WHAT YOU ARE ASKED TO DO >>
Restate word for word the lines that begin the listing and end with the line holding "# Universal closedness".

==========

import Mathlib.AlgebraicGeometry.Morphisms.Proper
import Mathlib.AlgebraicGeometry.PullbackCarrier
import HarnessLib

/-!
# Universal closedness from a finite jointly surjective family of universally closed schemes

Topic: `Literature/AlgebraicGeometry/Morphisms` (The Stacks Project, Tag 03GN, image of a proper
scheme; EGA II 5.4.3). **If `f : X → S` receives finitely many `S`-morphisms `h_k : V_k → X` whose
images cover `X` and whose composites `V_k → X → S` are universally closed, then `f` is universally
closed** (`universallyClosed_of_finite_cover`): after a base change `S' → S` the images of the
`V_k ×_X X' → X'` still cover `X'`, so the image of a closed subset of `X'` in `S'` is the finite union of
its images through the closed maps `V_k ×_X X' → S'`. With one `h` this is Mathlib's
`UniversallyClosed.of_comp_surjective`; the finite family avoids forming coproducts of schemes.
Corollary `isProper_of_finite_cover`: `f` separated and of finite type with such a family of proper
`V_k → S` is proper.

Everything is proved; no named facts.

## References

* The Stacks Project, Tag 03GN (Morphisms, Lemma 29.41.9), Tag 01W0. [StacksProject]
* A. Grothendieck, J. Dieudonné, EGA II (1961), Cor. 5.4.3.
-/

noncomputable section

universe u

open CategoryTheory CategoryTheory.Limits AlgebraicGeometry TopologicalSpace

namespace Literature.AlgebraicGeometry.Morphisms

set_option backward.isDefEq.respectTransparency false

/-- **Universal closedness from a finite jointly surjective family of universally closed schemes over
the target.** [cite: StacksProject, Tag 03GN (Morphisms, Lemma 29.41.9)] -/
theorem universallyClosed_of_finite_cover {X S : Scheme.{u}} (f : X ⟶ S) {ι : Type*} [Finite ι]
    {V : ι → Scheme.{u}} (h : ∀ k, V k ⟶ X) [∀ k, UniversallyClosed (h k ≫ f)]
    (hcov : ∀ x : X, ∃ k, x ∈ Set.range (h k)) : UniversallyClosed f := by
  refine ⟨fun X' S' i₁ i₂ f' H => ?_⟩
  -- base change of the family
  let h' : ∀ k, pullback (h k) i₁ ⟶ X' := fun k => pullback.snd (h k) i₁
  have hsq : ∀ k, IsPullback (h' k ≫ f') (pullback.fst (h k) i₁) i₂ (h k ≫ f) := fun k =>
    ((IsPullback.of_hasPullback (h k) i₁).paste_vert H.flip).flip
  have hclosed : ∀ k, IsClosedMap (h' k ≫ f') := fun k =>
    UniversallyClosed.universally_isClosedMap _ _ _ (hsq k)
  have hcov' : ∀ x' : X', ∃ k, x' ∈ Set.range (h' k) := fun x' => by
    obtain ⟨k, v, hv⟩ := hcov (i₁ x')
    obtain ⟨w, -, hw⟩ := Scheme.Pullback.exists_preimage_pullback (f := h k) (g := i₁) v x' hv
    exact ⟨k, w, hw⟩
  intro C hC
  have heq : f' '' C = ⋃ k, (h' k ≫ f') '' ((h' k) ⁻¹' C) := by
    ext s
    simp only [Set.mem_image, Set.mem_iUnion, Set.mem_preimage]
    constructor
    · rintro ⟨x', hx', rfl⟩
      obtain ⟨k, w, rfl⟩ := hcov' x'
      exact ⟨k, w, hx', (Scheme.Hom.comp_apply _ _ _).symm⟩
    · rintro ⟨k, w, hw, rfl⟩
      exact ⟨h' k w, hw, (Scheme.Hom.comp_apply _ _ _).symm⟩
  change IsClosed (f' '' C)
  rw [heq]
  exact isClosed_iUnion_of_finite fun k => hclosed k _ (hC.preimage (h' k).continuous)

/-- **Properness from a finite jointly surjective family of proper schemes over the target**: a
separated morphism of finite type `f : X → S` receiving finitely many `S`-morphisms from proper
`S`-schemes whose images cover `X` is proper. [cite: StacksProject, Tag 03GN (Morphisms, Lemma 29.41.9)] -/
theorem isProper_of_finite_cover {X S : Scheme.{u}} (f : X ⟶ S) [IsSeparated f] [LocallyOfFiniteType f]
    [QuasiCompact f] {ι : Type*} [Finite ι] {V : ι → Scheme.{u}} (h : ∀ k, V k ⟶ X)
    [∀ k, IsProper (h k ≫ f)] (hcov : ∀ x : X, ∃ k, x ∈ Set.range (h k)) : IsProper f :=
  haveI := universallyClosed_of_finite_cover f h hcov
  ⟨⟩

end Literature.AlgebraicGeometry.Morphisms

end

==========

EXERCISE ANSWER >>
import Mathlib.AlgebraicGeometry.Morphisms.Proper
import Mathlib.AlgebraicGeometry.PullbackCarrier
import HarnessLib

/-!
# Universal closedness from a finite jointly surjective family of universally closed schemes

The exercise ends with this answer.